Vedic duplex method for extracting a square root

http://en.wikipedia.org/wiki/Methods_of_computing_square_roots

Couple of methods are present in Vedic Mathematics to find square root of a number depending on the number itself.

Please visit for details.

<a href= "http://mathlearners.com/vedic-mathematics/square-roots/" title="Square roots using Vedic Mathematics"

I really liked this method read a long time ago, so, thnak you for this article. But i want to know do we have a technique in Vedic Mathematics to calculate square root???

By this method we can get closer to the answer but not the actual answer

Majority of the roots are irrational and run to unlimited number of decimals. In practice, roots correct to a finite number of decimal places are good enough.

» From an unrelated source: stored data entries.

import Summits.Parity.GeneralizedHardyLittlewood.Theorems.BeyondDiagonalBeatsQuarter.OffDiagPoissonTwistedLattice
import HarnessLib

/-!
# Route `PrimeLevelFamEdge`, crux K_B (stmt-Parity-20343), line `diagonal_kernel_split` rev 4, plan Ω,
# lemma **L2 `OffDiagDualTruncation`** (part 1, generic): order-`k` decay of `fourier2` and the lattice tails

OMEGA-BLUEPRINT §3 L2 («dual lengths», GATE G2 §(a) row a5): after Poisson summation (d1/d5) the dual sum
`Σ_{h ∈ ℤ²} Φ̂_i(h/(qr))·N(h)` must be truncated at `|h_j| ≤ H_j q^{ε}`. This file is the GENERIC half: for a weight
`Φ : ℝ → ℝ → ℂ` (box support, smooth slices — the FI toolkit hypotheses — or simply `uncurry Φ` smooth of compact
support), with `Φ̂ = FriedlanderIwaniecPrimes.fourier2 Φ`,

* §1 `k`-fold partial integration in each variable (the tree's `norm_fourier2_le_left/right/mixed` from order `2`
  to order `k`, same proofs with `norm_fourier_le_div … k`): `‖Φ̂(ξ₁,ξ₂)‖ ≤ (2π|ξ₁|)^{−k} ∫∫‖∂₁^kΦ‖`
  (`norm_fourier2_le_left_pow`), `≤ (2π|ξ₂|)^{−k} ∫∫‖∂₂^kΦ‖` (`…_right_pow`), and the mixed order `(k,2)`:
  `≤ (2π|ξ₁|)^{−k}(2π|ξ₂|)^{−2} ∫∫‖∂₁^k∂₂²Φ‖` (`…_mixed_pow`); transposition `fourier2_transpose`; smooth forms
  `…_of_contDiff` with the derivatives written as iterated slice derivatives (no `Θ` bookkeeping for the consumer);
* §2 (companion file `OffDiagDualTruncationTails`) the lattice tails: for `c > 0`, `k ≥ 2`, `H ≥ 1`,
  `Σ_{h ∈ ℤ², |h₁| > H} ‖Φ̂(h₁/c, h₂/c)‖ ≤ 2 (c/2π)^k (A_k + (c²/12)·B_k) · H^{1−k}`,
  `A_k = ∫∫‖∂₁^kΦ‖`, `B_k = ∫∫‖∂₁^k∂₂²Φ‖`, and the same in `h₂` by transposition. With `H = H_j q^{ε}`,
  `H_j = c·(cost per derivative)`, this is the `q^{−(k−1)ε}` truncation once the derivative costs `A_k, B_k` of
  the box weights are known (L2c).

Folklore Fourier analysis, PROVED; theorems only. Helper; closes nothing.
«The programme SEARCHES and TYPES; no claim about Landau–Siegel zeros, Theorems 1–2 of arXiv:2211.02515 or
a repaired Margin232 until a kernel theorem says so.»
-/

noncomputable section

open Real MeasureTheory Complex Finset Set
open scoped FourierTransform Topology ContDiff

namespace Summit.Parity.GeneralizedHardyLittlewood.Theorems.BeyondDiagonalBeatsQuarter.OffDiagPoissonTwisted

open Literature.NumberTheory.Sieve.FriedlanderIwaniecPrimes

/-! ### §1 Order-`k` partial integration for `fourier2` -/

section OrderK

variable {Φ : ℝ → ℝ → ℂ} {R : ℝ}

/-- **Transposition**: `Φ̂(ξ₁,ξ₂) = (Φᵀ)^(ξ₂,ξ₁)`, `Φᵀ(t₂,t₁) = Φ(t₁,t₂)` (Fubini, the tree's `fourier2_eq_swap`).
[folklore] -/
theorem fourier2_transpose (h : BoxSupport Φ R) (hc : Continuous (Function.uncurry Φ)) (ξ₁ ξ₂ : ℝ) :
    fourier2 (fun t₂ t₁ => Φ t₁ t₂) ξ₂ ξ₁ = fourier2 Φ ξ₁ ξ₂ := by
  rw [fourier2_eq_swap h hc, fourier2, fourier_eq_integral_ker]
  rfl

/-- Box support and continuity pass to the transpose. [folklore] -/
theorem boxSupport_transpose (h : BoxSupport Φ R) : BoxSupport (fun t₂ t₁ => Φ t₁ t₂) R :=
  fun t₂ t₁ hne => ⟨(h t₁ t₂ hne).2, (h t₁ t₂ hne).1⟩

/-- Continuity of the transpose. [folklore] -/
theorem continuous_uncurry_transpose (hc : Continuous (Function.uncurry Φ)) :
    Continuous (Function.uncurry fun t₂ t₁ => Φ t₁ t₂) :=
  hc.comp (continuous_snd.prodMk continuous_fst)

/-- **`k` partial integrations in `t₁`**: with `∂₁^kΦ = Θ` jointly continuous of box support,
`‖Φ̂(ξ₁,ξ₂)‖ ≤ (2π|ξ₁|)^{−k} ∫∫‖Θ‖` (`ξ₁ ≠ 0`). [folklore] -/
theorem norm_fourier2_le_left_pow (h : BoxSupport Φ R) (hc : Continuous (Function.uncurry Φ))
    (hs : ∀ t₂, ContDiff ℝ ∞ (fun t₁ => Φ t₁ t₂)) (k : ℕ) {Θ : ℝ → ℝ → ℂ}
    (hΘ : ∀ t₂, iteratedDeriv k (fun t₁ => Φ t₁ t₂) = fun t₁ => Θ t₁ t₂)
    (hΘs : BoxSupport Θ R) (hΘc : Continuous (Function.uncurry Θ)) {ξ₁ : ℝ} (hξ₁ : ξ₁ ≠ 0) (ξ₂ : ℝ) :
    ‖fourier2 Φ ξ₁ ξ₂‖ ≤ ((2 * π * |ξ₁|) ^ k)⁻¹ * ∫ t₂, ∫ t₁, ‖Θ t₁ t₂‖ := by
  rw [fourier2_eq_swap h hc]
  refine (norm_integral_le_integral_norm _).trans ?_
  have hpt : ∀ t₂, ‖ker t₂ ξ₂ * 𝓕 (fun t₁ => Φ t₁ t₂) ξ₁‖ ≤
      ((2 * π * |ξ₁|) ^ k)⁻¹ * ∫ t₁, ‖Θ t₁ t₂‖ := by
    intro t₂
    rw [norm_mul, norm_ker, one_mul]
    have := norm_fourier_le_div (hs t₂) (h.hasCompactSupport_left t₂) k hξ₁
    rw [hΘ t₂] at this
    rw [inv_mul_eq_div]
    exact this
  refine (integral_mono_of_nonneg (Filter.Eventually.of_forall fun t₂ => norm_nonneg _)
    ((integrable_integral_norm_left hΘs hΘc).const_mul _) (Filter.Eventually.of_forall hpt)).trans (le_of_eq ?_)
  exact integral_const_mul _ _

/-- **`k` partial integrations in `t₂`**: with `∂₂^kΦ = Θ₂` jointly continuous of box support,
`‖Φ̂(ξ₁,ξ₂)‖ ≤ (2π|ξ₂|)^{−k} ∫∫‖Θ₂‖` (`ξ₂ ≠ 0`). [folklore] -/
theorem norm_fourier2_le_right_pow (h : BoxSupport Φ R) (hs : ∀ t₁, ContDiff ℝ ∞ (Φ t₁)) (k : ℕ)
    {Θ₂ : ℝ → ℝ → ℂ} (hΘ : ∀ t₁, iteratedDeriv k (Φ t₁) = Θ₂ t₁) (hΘs : BoxSupport Θ₂ R)
    (hΘc : Continuous (Function.uncurry Θ₂)) (ξ₁ : ℝ) {ξ₂ : ℝ} (hξ₂ : ξ₂ ≠ 0) :
    ‖fourier2 Φ ξ₁ ξ₂‖ ≤ ((2 * π * |ξ₂|) ^ k)⁻¹ * ∫ t₁, ∫ t₂, ‖Θ₂ t₁ t₂‖ := by
  rw [fourier2]
  refine (norm_fourier_le_integral_norm _ _).trans ?_
  have hpt : ∀ t₁, ‖sliceFourier Φ ξ₂ t₁‖ ≤ ((2 * π * |ξ₂|) ^ k)⁻¹ * ∫ t₂, ‖Θ₂ t₁ t₂‖ := by
    intro t₁
    rw [sliceFourier]
    have := norm_fourier_le_div (hs t₁) (h.hasCompactSupport_right t₁) k hξ₂
    rw [hΘ t₁] at this
    rw [inv_mul_eq_div]
    exact this
  refine (integral_mono_of_nonneg (Filter.Eventually.of_forall fun t₁ => norm_nonneg _)
    ((integrable_integral_norm_right hΘs hΘc).const_mul _) (Filter.Eventually.of_forall hpt)).trans (le_of_eq ?_)
  exact integral_const_mul _ _

/-- **Mixed order `(k, 2)`**: with `∂₂²Φ = Θ₂` and `∂₁^kΘ₂ = Θ₂ₖ`, all jointly continuous of box support,
`‖Φ̂(ξ₁,ξ₂)‖ ≤ (2π|ξ₁|)^{−k}(2π|ξ₂|)^{−2} ∫∫‖Θ₂ₖ‖` (`ξ₁, ξ₂ ≠ 0`). [folklore] -/
theorem norm_fourier2_le_mixed_pow (h : BoxSupport Φ R) (hs₂ : ∀ t₁, ContDiff ℝ ∞ (Φ t₁))
    {Θ₂ : ℝ → ℝ → ℂ} (hΘ₂ : ∀ t₁, iteratedDeriv 2 (Φ t₁) = Θ₂ t₁) (hΘ₂s : BoxSupport Θ₂ R)
    (hΘ₂c : Continuous (Function.uncurry Θ₂)) (hΘ₂d : ∀ t₂, ContDiff ℝ ∞ (fun t₁ => Θ₂ t₁ t₂)) (k : ℕ)
    {Θ₂ₖ : ℝ → ℝ → ℂ} (hΘ₂ₖ : ∀ t₂, iteratedDeriv k (fun t₁ => Θ₂ t₁ t₂) = fun t₁ => Θ₂ₖ t₁ t₂)
    (hΘ₂ₖs : BoxSupport Θ₂ₖ R) (hΘ₂ₖc : Continuous (Function.uncurry Θ₂ₖ))
    {ξ₁ ξ₂ : ℝ} (hξ₁ : ξ₁ ≠ 0) (hξ₂ : ξ₂ ≠ 0) :
    ‖fourier2 Φ ξ₁ ξ₂‖ ≤
      ((2 * π * |ξ₁|) ^ k)⁻¹ * ((2 * π * |ξ₂|) ^ 2)⁻¹ * ∫ t₂, ∫ t₁, ‖Θ₂ₖ t₁ t₂‖ := by
  rw [fourier2_eq_of_deriv h hs₂ hΘ₂ ξ₁ hξ₂, norm_mul, norm_inv, norm_pow]
  have e : ‖2 * (π : ℂ) * I * ξ₂‖ = 2 * π * |ξ₂| := by
    rw [norm_mul, norm_mul, norm_mul, Complex.norm_I, mul_one, Complex.norm_real, Complex.norm_real,
      Real.norm_eq_abs, Real.norm_eq_abs, abs_of_pos Real.pi_pos]
    simp
  rw [e]
  have hb := norm_fourier2_le_left_pow hΘ₂s hΘ₂c hΘ₂d k hΘ₂ₖ hΘ₂ₖs hΘ₂ₖc hξ₁ ξ₂
  calc ((2 * π * |ξ₂|) ^ 2)⁻¹ * ‖fourier2 Θ₂ ξ₁ ξ₂‖
      ≤ ((2 * π * |ξ₂|) ^ 2)⁻¹ * (((2 * π * |ξ₁|) ^ k)⁻¹ * ∫ t₂, ∫ t₁, ‖Θ₂ₖ t₁ t₂‖) :=
        mul_le_mul_of_nonneg_left hb (by positivity)
    _ = _ := by ring

end OrderK

/-! ### §1' Smooth compactly supported weights: the bounds with iterated slice derivatives -/

section Smooth

variable {Φ : ℝ → ℝ → ℂ}

/-- **`k` partial integrations in `t₁`, smooth form**: for `uncurry Φ` smooth of compact support and `ξ₁ ≠ 0`,
`‖Φ̂(ξ₁,ξ₂)‖ ≤ (2π|ξ₁|)^{−k} ∫ dt₂ ∫ dt₁ |∂₁^kΦ(t₁,t₂)|`. [folklore] -/
theorem norm_fourier2_le_left_pow_of_contDiff (hΦ : ContDiff ℝ ∞ (Function.uncurry Φ))
    (hΦc : HasCompactSupport (Function.uncurry Φ)) (k : ℕ) {ξ₁ : ℝ} (hξ₁ : ξ₁ ≠ 0) (ξ₂ : ℝ) :
    ‖fourier2 Φ ξ₁ ξ₂‖ ≤
      ((2 * π * |ξ₁|) ^ k)⁻¹ * ∫ t₂, ∫ t₁, ‖iteratedDeriv k (fun s => Φ s t₂) t₁‖ := by
  obtain ⟨R, -, hR⟩ := exists_tsupport_subset_box hΦc
  obtain ⟨_, h₁c, h₁s, -⟩ := sliceField_props hΦ hR (uncurry_iteratedDeriv_slice_left hΦ k)
  exact norm_fourier2_le_left_pow (boxSupport_of_tsupport_subset hR) hΦ.continuous (contDiff_slice_left hΦ) k
    (Θ := fun t₁ t₂ => iteratedDeriv k (fun s => Φ s t₂) t₁) (fun _ => rfl) h₁s h₁c hξ₁ ξ₂

/-- **`k` partial integrations in `t₂`, smooth form**: `‖Φ̂(ξ₁,ξ₂)‖ ≤ (2π|ξ₂|)^{−k} ∫ dt₁ ∫ dt₂ |∂₂^kΦ(t₁,t₂)|`
(`ξ₂ ≠ 0`). [folklore] -/
theorem norm_fourier2_le_right_pow_of_contDiff (hΦ : ContDiff ℝ ∞ (Function.uncurry Φ))
    (hΦc : HasCompactSupport (Function.uncurry Φ)) (k : ℕ) (ξ₁ : ℝ) {ξ₂ : ℝ} (hξ₂ : ξ₂ ≠ 0) :
    ‖fourier2 Φ ξ₁ ξ₂‖ ≤
      ((2 * π * |ξ₂|) ^ k)⁻¹ * ∫ t₁, ∫ t₂, ‖iteratedDeriv k (Φ t₁) t₂‖ := by
  obtain ⟨R, -, hR⟩ := exists_tsupport_subset_box hΦc
  obtain ⟨_, h₂c, h₂s, -⟩ := sliceField_props hΦ hR (uncurry_iteratedDeriv_slice_right hΦ k)
  exact norm_fourier2_le_right_pow (boxSupport_of_tsupport_subset hR) (contDiff_slice_right hΦ) k
    (Θ₂ := fun t₁ t₂ => iteratedDeriv k (Φ t₁) t₂) (fun _ => rfl) h₂s h₂c ξ₁ hξ₂

/-- **Mixed order `(k,2)`, smooth form**: `‖Φ̂(ξ₁,ξ₂)‖ ≤ (2π|ξ₁|)^{−k}(2π|ξ₂|)^{−2} ∫ dt₂ ∫ dt₁ |∂₁^k∂₂²Φ(t₁,t₂)|`
(`ξ₁, ξ₂ ≠ 0`; the inner derivative is `∂₂²`, then `∂₁^k`). [folklore] -/
theorem norm_fourier2_le_mixed_pow_of_contDiff (hΦ : ContDiff ℝ ∞ (Function.uncurry Φ))
    (hΦc : HasCompactSupport (Function.uncurry Φ)) (k : ℕ) {ξ₁ ξ₂ : ℝ} (hξ₁ : ξ₁ ≠ 0) (hξ₂ : ξ₂ ≠ 0) :
    ‖fourier2 Φ ξ₁ ξ₂‖ ≤ ((2 * π * |ξ₁|) ^ k)⁻¹ * ((2 * π * |ξ₂|) ^ 2)⁻¹ *
      ∫ t₂, ∫ t₁, ‖iteratedDeriv k (fun s => iteratedDeriv 2 (Φ s) t₂) t₁‖ := by
  obtain ⟨R, -, hR⟩ := exists_tsupport_subset_box hΦc
  obtain ⟨h₂sm, h₂c, h₂s, h₂R⟩ := sliceField_props hΦ hR (uncurry_iteratedDeriv_slice_right hΦ 2)
  obtain ⟨_, h₃c, h₃s, -⟩ := sliceField_props h₂sm h₂R (uncurry_iteratedDeriv_slice_left h₂sm k)
  exact norm_fourier2_le_mixed_pow (boxSupport_of_tsupport_subset hR) (contDiff_slice_right hΦ)
    (Θ₂ := fun t₁ t₂ => iteratedDeriv 2 (Φ t₁) t₂) (fun _ => rfl) h₂s h₂c (contDiff_slice_left h₂sm) k
    (Θ₂ₖ := fun t₁ t₂ => iteratedDeriv k (fun s => iteratedDeriv 2 (Φ s) t₂) t₁) (fun _ => rfl)
    h₃s h₃c hξ₁ hξ₂

/-- The transpose of a smooth compactly supported weight is smooth of compact support. [folklore] -/
theorem contDiff_hasCompactSupport_transpose (hΦ : ContDiff ℝ ∞ (Function.uncurry Φ))
    (hΦc : HasCompactSupport (Function.uncurry Φ)) :
    ContDiff ℝ ∞ (Function.uncurry fun t₂ t₁ => Φ t₁ t₂) ∧
      HasCompactSupport (Function.uncurry fun t₂ t₁ => Φ t₁ t₂) := by
  have e : (Function.uncurry fun t₂ t₁ => Φ t₁ t₂) = Function.uncurry Φ ∘ (Equiv.prodComm ℝ ℝ) := by
    funext p; rfl
  rw [e]
  exact ⟨hΦ.comp (contDiff_snd.prodMk contDiff_fst),
    hΦc.comp_homeomorph (Homeomorph.prodComm ℝ ℝ)⟩

/-- Transposition for a smooth compactly supported weight: `Φ̂(ξ₁,ξ₂) = (Φᵀ)^(ξ₂,ξ₁)`. [folklore] -/
theorem fourier2_transpose_of_contDiff (hΦ : ContDiff ℝ ∞ (Function.uncurry Φ))
    (hΦc : HasCompactSupport (Function.uncurry Φ)) (ξ₁ ξ₂ : ℝ) :
    fourier2 (fun t₂ t₁ => Φ t₁ t₂) ξ₂ ξ₁ = fourier2 Φ ξ₁ ξ₂ := by
  obtain ⟨R, -, hR⟩ := exists_tsupport_subset_box hΦc
  exact fourier2_transpose (boxSupport_of_tsupport_subset hR) hΦ.continuous ξ₁ ξ₂

end Smooth

end Summit.Parity.GeneralizedHardyLittlewood.Theorems.BeyondDiagonalBeatsQuarter.OffDiagPoissonTwisted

Heron’s method is a simple method of arriving at the roots of desired accuracy.

i think these tricks are no where used now ..as far as competitive exams are concerned these are useless except from few…

why would someone need to find the fourth root of 786543 .unless he is a maths freak….

you should post something which is useful from the point of view of competitive exams like IIT, AIEEE, CAT, FMS tec…

Applications of finding roots is common in calculating rates of compound interest.

For ex:

If a principal of Rs 10000 becomes Rs 23456 in 4 years, what is the rate of interest?

Rate of interest = 4th root of 2.3456 or (1/10)*4th root of 23456.

Correction:

1+Rate of interest = 4th root of 2.3456 or (1/10)*4th root of 23456.

may be for u these tricks are not of ny use,,,,bt for us its a great help…

Great, I never knew this, thanks.

Wow this is a great resource.. I’m enjoying it.. good article

good

very helpful process to find the roots.